Sources of Bias • Response bias is caused by the behavior of the respondent or the interviewer. • Lack of memory: giving a wrong answer simply because the respondent doesn’t remember the correct answer. • Students were asked to report their grade point averages. Researchers then determined actual GPA’s. Over 17% of the students reported a GPA that was 0.4 or more above their actual average, and about 2% reported a GPA more than 0.4 below their actual GPA.
Sources of Bias • Response bias is caused by the behavior of the respondent or the interviewer. • Timing: When a survey is taken can have an impact on the answers. • In January, the National Football League reported a poll that revealed football as the nation’s favorite sport (this is at the time of the Super Bowl).

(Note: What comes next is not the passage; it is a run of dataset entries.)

import Literature.AlgebraicGeometry.Motives.SymmetricPowerSplitDivisors
import Literature.AlgebraicGeometry.Motives.JacobianGaloisDescent
import HarnessLib

/-!
# `C^{(d)}` classifies divisors split over a Galois extension: Galois descent of the tuple point
# (Milne, *Jacobian Varieties*, Thm. 3.13 at field-valued points, separable case; Weil–Lang)

Milne proves Thm. 3.13 (`C^{(r)}` represents `Div^r_C`) by splitting the divisor after a finite
flat covering and descending the classifying map of the split divisor
`T' → Cʳ → C^{(r)}`. This file carries that out at field-valued points `T = Spec F` when the
splitting field `F'/F` is finite GALOIS — the case Lang calls "obvious" (*Abelian Varieties*, I §1,
p. 8: Weil's fundamental theorem on symmetric functions "is obvious in the case where all the points
of `𝔞` are rational over a separable extension of `k`"); the inseparable case (norms) remains the
open input of the construction of the Jacobian in positive characteristic.

* §3 `exists_fieldPoint_of_gal_invariant` — **Galois descent of invariant field-valued points of
  `C^{(d)}`**: an `F'`-valued point `y : Spec F' → C^{(d)}` over `k` with
  `Spec(σ⁻¹) ≫ y = y` for all `σ ∈ Gal(F'/F)` is the restriction of an `F`-valued point. The proof
  is the tree's Galois descent of morphisms (`GaloisDescent.descentScheme`,
  `Motives/JacobianGaloisDescent`, Görtz–Wedhorn I Thm. 14.72 (1): `EffectiveEpi.desc` along the
  flat covering, the cocycle condition checked on the reduced kernel pair) applied to the
  `F`-schemes `Spec F` (`XF`) and `C^{(d)} ×_k Spec F` (`YF`) with the descent datum
  `descentDatum` built from `y` (`gal_descentDatum`: equivariance = invariance of `y`);
  `descendedMap`, `descendedMap_comp_hom`, `bcSpec_descendedMap`.
* §3b **`exists_fieldPoint_of_split_galois`** — if the pullback of a Cartier divisor `D` on `C_F`
  to `C_{F'}` is `Σᵢ [Qᵢ]` for `F'`-valued points `Qᵢ` of `C`, then the image of `(Q₁, …, Q_d)` in
  `C^{(d)}(F')` is the restriction along `extHom : Spec F' → Spec F` of an `F`-valued point
  `w : Spec F → C^{(d)}`: by `exists_perm_of_split` (`Motives/SymmetricPowerSplitDivisors`) each
  `Spec σ⁻¹` permutes the `Qᵢ`, so the tuple point is invariant (`comp_tuplePt_mk_eq`), and §3
  applies. (`extPt`, `extHom`, `specAutIso`, `galPt` are the field point of `F'`, the morphism to
  the field point of `F`, and the Galois automorphisms as `k`-isomorphisms.)

Everything is proved; no named facts (D-0026). Part of the construction of the Jacobian
(`nonempty_jacobian_of_isSmoothProjective`): the classifying points needed for the Weil–Lang normal
law of composition on `C^{(g)}` (Lang, *Abelian Varieties*, II §2) exist whenever the divisors in
question split separably.

## References

* J. S. Milne, *Jacobian Varieties*, in: Arithmetic Geometry (Cornell–Silverman, eds.), Springer
  1986, §3 Thm. 3.13 with its proof (pp. 246–247 of the volume). [Milne1986JacobianVarieties]
* U. Görtz, T. Wedhorn, *Algebraic Geometry I*, 2nd ed. (2020), Thm. 14.72 (1). [GortzWedhorn2020]
* S. Lang, *Abelian Varieties* (1959/1983), Ch. I §1, p. 8. [LangAbelianVarieties]
-/

noncomputable section

open CategoryTheory CategoryTheory.Limits AlgebraicGeometry IsLocalRing
  MonoidalCategory CartesianMonoidalCategory

universe u

namespace Literature.AlgebraicGeometry.Motives

open Literature.AlgebraicGeometry.RelativeSpec CurvePlaces FieldPoint CartierDivisor RatFn

/-! ### §3 Galois descent of an invariant field-valued point of `C^{(d)}` -/

section Descent

set_option backward.isDefEq.respectTransparency false

open AbelianVariety (bcSpec specAut specAut_mul specAut_one specAut_comp_bcSpec specAut_comp_bcSpec_assoc)
open GaloisDescent

variable {k : Type u} [Field k] (C : SchemeOver k) (hC : IsProjectiveOver C) (d : ℕ)
  (F F' : Type u) [Field F] [Field F'] [Algebra F F'] (π : Spec (.of F) ⟶ Spec (.of k))

/-- `Spec F` as an `F`-scheme. [folklore] -/
abbrev XF : SchemeOver F := Over.mk (𝟙 (Spec (.of F)))

/-- `C^{(d)} ×_k Spec F` as an `F`-scheme. [folklore] -/
abbrev YF : SchemeOver F := Over.mk (pullback.snd (symPowProj C hC d).hom π)

/-- The base change `Spec F ×_F Spec F'` of `Spec F` is reduced. [folklore] -/
instance isReduced_bc_XF : IsReduced (bc F' (XF F)) := by
  change IsReduced (pullback (𝟙 (Spec (.of F))) (bcSpec F F'))
  haveI : IsIso (pullback.snd (𝟙 (Spec (.of F))) (bcSpec F F')) := pullback_snd_iso_of_left_iso _ _
  exact isReduced_of_isOpenImmersion (pullback.snd (𝟙 (Spec (.of F))) (bcSpec F F'))

/-- `Spec F → Spec F` is locally of finite type. [folklore] -/
instance locallyOfFiniteType_XF_hom : LocallyOfFiniteType (XF F).hom := by
  change LocallyOfFiniteType (𝟙 _)
  infer_instance

/-- `C^{(d)}_F → Spec F` is separated. [folklore] -/
instance isSeparated_YF_hom : IsSeparated (YF C hC d F π).hom := by
  change IsSeparated (pullback.snd (symPowProj C hC d).hom π)
  infer_instance

variable (yl : Spec (.of F') ⟶ (symPowProj C hC d).left)
  (hyl : yl ≫ (symPowProj C hC d).hom = bcSpec F F' ≫ π)

/-- The descent datum: the `F'`-point `y` of `C^{(d)}` as a morphism
`Spec F ×_F Spec F' → (C^{(d)} ×_k Spec F) ×_F Spec F'`. [folklore] -/
def descentDatum : bc F' (XF F) ⟶ bc F' (YF C hC d F π) :=
  pullback.lift
    (pullback.lift (pullback.snd (XF F).hom (bcSpec F F') ≫ yl)
      (pullback.snd (XF F).hom (bcSpec F F') ≫ bcSpec F F')
      (by rw [Category.assoc, Category.assoc, hyl]))
    (pullback.snd (XF F).hom (bcSpec F F'))
    (pullback.lift_snd _ _ _)

/-- The descent datum lies over `Spec F'`. [folklore] -/
@[reassoc]
theorem descentDatum_snd :
    descentDatum C hC d F F' π yl hyl ≫ pullback.snd (YF C hC d F π).hom (bcSpec F F') =
      pullback.snd (XF F).hom (bcSpec F F') :=
  pullback.lift_snd _ _ _

/-- First coordinate of the descent datum: `pr₂ ≫ y`. [folklore] -/
theorem descentDatum_fst_fst :
    descentDatum C hC d F F' π yl hyl ≫ pullback.fst (YF C hC d F π).hom (bcSpec F F') ≫
        pullback.fst (symPowProj C hC d).hom π = pullback.snd (XF F).hom (bcSpec F F') ≫ yl := by
  rw [descentDatum, pullback.lift_fst_assoc, pullback.lift_fst]

/-- Second coordinate of the descent datum: `pr₂ ≫ (Spec F' → Spec F)`. [folklore] -/
theorem descentDatum_fst_snd :
    descentDatum C hC d F F' π yl hyl ≫ pullback.fst (YF C hC d F π).hom (bcSpec F F') ≫
        pullback.snd (symPowProj C hC d).hom π = pullback.snd (XF F).hom (bcSpec F F') ≫ bcSpec F F' := by
  rw [descentDatum, pullback.lift_fst_assoc, pullback.lift_snd]

/-- **The descent datum is Galois-equivariant** when `y` is invariant under the automorphisms
`Spec σ⁻¹` of `Spec F'`. [folklore] -/
theorem gal_descentDatum (hinv : ∀ σ : F' ≃ₐ[F] F', specAut F' σ⁻¹ ≫ yl = yl) (σ : F' ≃ₐ[F] F') :
    gal F' (XF F) σ ≫ descentDatum C hC d F F' π yl hyl =
      descentDatum C hC d F F' π yl hyl ≫ gal F' (YF C hC d F π) σ := by
  apply pullback.hom_ext
  · rw [Category.assoc, Category.assoc, gal_fst]
    apply pullback.hom_ext
    · rw [Category.assoc, Category.assoc, descentDatum_fst_fst, gal_snd_assoc, hinv]
    · rw [Category.assoc, Category.assoc, descentDatum_fst_snd, gal_snd_assoc, specAut_comp_bcSpec]
  · rw [Category.assoc, Category.assoc, descentDatum_snd, gal_snd, gal_snd, descentDatum_snd_assoc]

variable [FiniteDimensional F F'] [IsGalois F F'] (hinv : ∀ σ : F' ≃ₐ[F] F', specAut F' σ⁻¹ ≫ yl = yl)

/-- The descended morphism `Spec F → C^{(d)} ×_k Spec F`. [folklore] -/
def descendedLeft : Spec (.of F) ⟶ (YF C hC d F π).left :=
  descentScheme F' (X := XF F) (Y := YF C hC d F π) (descentDatum C hC d F F' π yl hyl)
    (descentDatum_snd C hC d F F' π yl hyl) (gal_descentDatum C hC d F F' π yl hyl hinv)

/-- The defining property of the descended morphism. [folklore] -/
theorem fst_descendedLeft :
    pullback.fst (XF F).hom (bcSpec F F') ≫ descendedLeft C hC d F F' π yl hyl hinv =
      descentDatum C hC d F F' π yl hyl ≫ pullback.fst (YF C hC d F π).hom (bcSpec F F') :=
  fst_descentScheme F' (X := XF F) (Y := YF C hC d F π) _ _ _

/-- The descended morphism `Spec F → C^{(d)}`. [folklore] -/
def descendedMap : Spec (.of F) ⟶ (symPowProj C hC d).left :=
  descendedLeft C hC d F F' π yl hyl hinv ≫ pullback.fst (symPowProj C hC d).hom π

/-- The descended morphism lies over `π : Spec F → Spec k`. [folklore] -/
theorem descendedMap_comp_hom :
    descendedMap C hC d F F' π yl hyl hinv ≫ (symPowProj C hC d).hom = π := by
  set f := pullback.fst (XF F).hom (bcSpec F F') with hf
  haveI : Epi f := inferInstance
  -- `f ≫ descendedLeft ≫ pr₁ ≫ (structure map) = f ≫ π`
  have hP : pullback.snd (XF F).hom (bcSpec F F') ≫ bcSpec F F' = f := by
    rw [← pullback.condition]
    exact Category.comp_id _
  have key : f ≫ descendedLeft C hC d F F' π yl hyl hinv ≫ pullback.fst (symPowProj C hC d).hom π ≫
      (symPowProj C hC d).hom = f ≫ π := by
    rw [(reassoc_of% fst_descendedLeft C hC d F F' π yl hyl hinv), pullback.condition,
      (reassoc_of% descentDatum_fst_snd C hC d F F' π yl hyl), ← Category.assoc, hP]
  have key2 : f ≫ (descendedMap C hC d F F' π yl hyl hinv ≫ (symPowProj C hC d).hom) = f ≫ π :=
    (congrArg (f ≫ ·) (Category.assoc _ _ _)).trans key
  exact (cancel_epi f).1 key2

/-- **The descended morphism restricts to `y` over `F'`.** [cite: GortzWedhorn2020, Thm. 14.72 (1)] -/
theorem bcSpec_descendedMap : bcSpec F F' ≫ descendedMap C hC d F F' π yl hyl hinv = yl := by
  -- the section `Spec F' → Spec F ×_F Spec F'`
  set e : Spec (.of F') ⟶ bc F' (XF F) := pullback.lift (bcSpec F F') (𝟙 _)
    ((Category.comp_id _).trans (Category.id_comp _).symm) with he
  have he1 : e ≫ pullback.fst (XF F).hom (bcSpec F F') = bcSpec F F' := pullback.lift_fst _ _ _
  have he2 : e ≫ pullback.snd (XF F).hom (bcSpec F F') = 𝟙 _ := pullback.lift_snd _ _ _
  calc bcSpec F F' ≫ descendedMap C hC d F F' π yl hyl hinv
      = (e ≫ pullback.fst (XF F).hom (bcSpec F F')) ≫ descendedMap C hC d F F' π yl hyl hinv := by
        rw [he1]
    _ = e ≫ pullback.fst (XF F).hom (bcSpec F F') ≫
          descendedLeft C hC d F F' π yl hyl hinv ≫ pullback.fst (symPowProj C hC d).hom π :=
        Category.assoc _ _ _
    _ = e ≫ descentDatum C hC d F F' π yl hyl ≫ pullback.fst (YF C hC d F π).hom (bcSpec F F') ≫
          pullback.fst (symPowProj C hC d).hom π :=
        congrArg (e ≫ ·) ((reassoc_of% fst_descendedLeft C hC d F F' π yl hyl hinv) _)
    _ = e ≫ pullback.snd (XF F).hom (bcSpec F F') ≫ yl :=
        congrArg (e ≫ ·) (descentDatum_fst_fst C hC d F F' π yl hyl)
    _ = (e ≫ pullback.snd (XF F).hom (bcSpec F F')) ≫ yl := (Category.assoc _ _ _).symm
    _ = yl := by rw [he2, Category.id_comp]

include hyl hinv in
/-- **Galois descent of invariant field-valued points of `C^{(d)}`** (Görtz–Wedhorn I,
Thm. 14.72 (1), descent of morphisms along `Spec F' → Spec F`): an `F'`-valued point of `C^{(d)}`
over `k` (`F'/F` finite Galois) which is invariant under the automorphisms `Spec σ⁻¹`,
`σ ∈ Gal(F'/F)`, is the restriction of an `F`-valued point. [cite: GortzWedhorn2020, Thm. 14.72 (1)] -/
theorem exists_fieldPoint_of_gal_invariant :
    ∃ w : Over.mk π ⟶ symPowProj C hC d, bcSpec F F' ≫ w.left = yl :=
  ⟨Over.homMk (descendedMap C hC d F F' π yl hyl hinv) (descendedMap_comp_hom C hC d F F' π yl hyl hinv),
    bcSpec_descendedMap C hC d F F' π yl hyl hinv⟩

end Descent

/-! ### §3b The classifying point of a separably split divisor -/

section SplitGalois

set_option backward.isDefEq.respectTransparency false

open AbelianVariety (bcSpec specAut specAut_mul specAut_one specAut_comp_bcSpec specAut_comp_bcSpec_assoc)

variable {k : Type u} [Field k] (C : SchemeOver k) [IsIntegral C.left] [SmoothOfRelativeDimension 1 C.hom]
  [IsProper C.hom] [GeometricallyIntegral C.hom] (hC : IsProjectiveOver C) (d : ℕ)
  (F F' : Type u) [Field F] [Field F'] [Algebra F F'] (π : Spec (.of F) ⟶ Spec (.of k))

/-- The field point `Spec F' → Spec F → Spec k` of an extension `F'/F`. [folklore] -/
abbrev extPt : Spec (.of F') ⟶ Spec (.of k) := bcSpec F F' ≫ π

/-- `Spec F' → Spec F` as a morphism of field points over `k`. [folklore] -/
def extHom : Over.mk (extPt F F' π) ⟶ Over.mk π := Over.homMk (bcSpec F F') rfl

omit [IsIntegral C.left] [SmoothOfRelativeDimension 1 C.hom] [IsProper C.hom] [GeometricallyIntegral C.hom] in
/-- The underlying morphism of `extHom` is `Spec F' → Spec F`. [folklore] -/
@[simp] theorem extHom_left : (extHom F F' π).left = bcSpec F F' := rfl

/-- `Spec σ` as an automorphism of `Spec F'` (inverse `Spec σ⁻¹`). [folklore] -/
def specAutIso (σ : F' ≃ₐ[F] F') : Spec (.of F') ≅ Spec (.of F') where
  hom := specAut F' σ
  inv := specAut F' σ⁻¹
  hom_inv_id := by rw [← specAut_mul, mul_inv_cancel, specAut_one]
  inv_hom_id := by rw [← specAut_mul, inv_mul_cancel, specAut_one]

/-- The Galois automorphism `Spec σ⁻¹` of the field point `Spec F'`, over `Spec F`. [folklore] -/
def galPt (σ : F' ≃ₐ[F] F') : Over.mk (extPt F F' π) ≅ Over.mk (extPt F F' π) :=
  Over.isoMk (specAutIso F F' σ⁻¹) (by
    change specAut F' σ⁻¹ ≫ bcSpec F F' ≫ π = bcSpec F F' ≫ π
    rw [specAut_comp_bcSpec_assoc])

omit [IsIntegral C.left] [SmoothOfRelativeDimension 1 C.hom] [IsProper C.hom] [GeometricallyIntegral C.hom] in
/-- The underlying morphism of `galPt σ` is `Spec σ⁻¹`. [folklore] -/
@[simp] theorem galPt_hom_left (σ : F' ≃ₐ[F] F') : (galPt F F' π σ).hom.left = specAut F' σ⁻¹ :=
  Over.isoMk_hom_left _ _

omit [IsIntegral C.left] [SmoothOfRelativeDimension 1 C.hom] [IsProper C.hom] [GeometricallyIntegral C.hom] in
/-- `galPt σ` lies over `Spec F`. [folklore] -/
theorem galPt_hom_extHom (σ : F' ≃ₐ[F] F') :
    (galPt F F' π σ).hom ≫ extHom F F' π = extHom F F' π := by
  ext : 1
  rw [Over.comp_left, galPt_hom_left, extHom_left]
  exact specAut_comp_bcSpec F' σ⁻¹

variable [FiniteDimensional F F'] [IsGalois F F']

omit [IsIntegral C.left] in
/-- **`C^{(d)}` classifies effective divisors split over a Galois extension** (Milne, *Jacobian
Varieties*, Thm. 3.13 at field-valued points, separable case; Weil's "fundamental theorem on
symmetric functions", Lang, *Abelian Varieties*, I §1 p. 8: "obvious in the case where all the
points of `𝔞` are rational over a separable extension of `k`"): if the pullback of `D` to `C_{F'}`,
`F'/F` finite Galois, is `Σᵢ [Qᵢ]` for `F'`-valued points `Qᵢ` of `C`, then the image of
`(Q₁, …, Q_d)` in `C^{(d)}(F')` is the restriction of an `F`-valued point `w` of `C^{(d)}`:
it is `Gal(F'/F)`-invariant (`exists_perm_of_split`, `comp_tuplePt_mk_eq`) and descends
(`exists_fieldPoint_of_gal_invariant`). [cite: Milne1986JacobianVarieties, §3 Thm. 3.13 (T = Spec F) with proof (split case and descent)] -/
theorem exists_fieldPoint_of_split_galois (D : CartierDivisor (curveBC C π).left)
    (Q : Fin d → (Over.mk (extPt F F' π) ⟶ C))
    (hsplit : toDivisor (curveBC C (extPt F F' π)) (fieldExtPullback C (extHom F F' π) D) =
      ∑ i, Finsupp.single (place (curveBC C (extPt F F' π)) (ratPtPoint C (extPt F F' π) (Q i))
        (ratPtPoint_ne_genericPoint C _ _)) 1) :
    ∃ w : Over.mk π ⟶ symPowProj C hC d,
      extHom F F' π ≫ w = tuplePt C (extPt F F' π) Q ≫ symPowProj.mk C hC d := by
  set y := tuplePt C (extPt F F' π) Q ≫ symPowProj.mk C hC d with hy
  have hinv : ∀ σ : F' ≃ₐ[F] F', specAut F' σ⁻¹ ≫ y.left = y.left := by
    intro σ
    obtain ⟨ρ, hρ⟩ := exists_perm_of_split C (extHom F F' π) D Q hsplit (galPt F F' π σ).hom
      (galPt_hom_extHom F F' π σ)
    have h := comp_tuplePt_mk_eq C hC (galPt F F' π σ).hom Q ρ hρ
    have h' := congrArg CommaMorphism.left h
    exact h'
  obtain ⟨w, hw⟩ := exists_fieldPoint_of_gal_invariant C hC d F F' π y.left (Over.w y) hinv
  refine ⟨w, ?_⟩
  ext : 1
  rw [Over.comp_left, extHom_left]
  exact hw

end SplitGalois

end Literature.AlgebraicGeometry.Motives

Sources of Bias • Response bias is caused by the behavior of the respondent or the interviewer. • Phrasing of a question: Subtle differences in phrasing make large differences in the results. • Should the president have the line-item veto to eliminate waste? 97% said “yes” • Should the president have the line item veto? 57% said “yes” • Sampling Error: The difference between a sample result and the true population result. This error results from chance variation.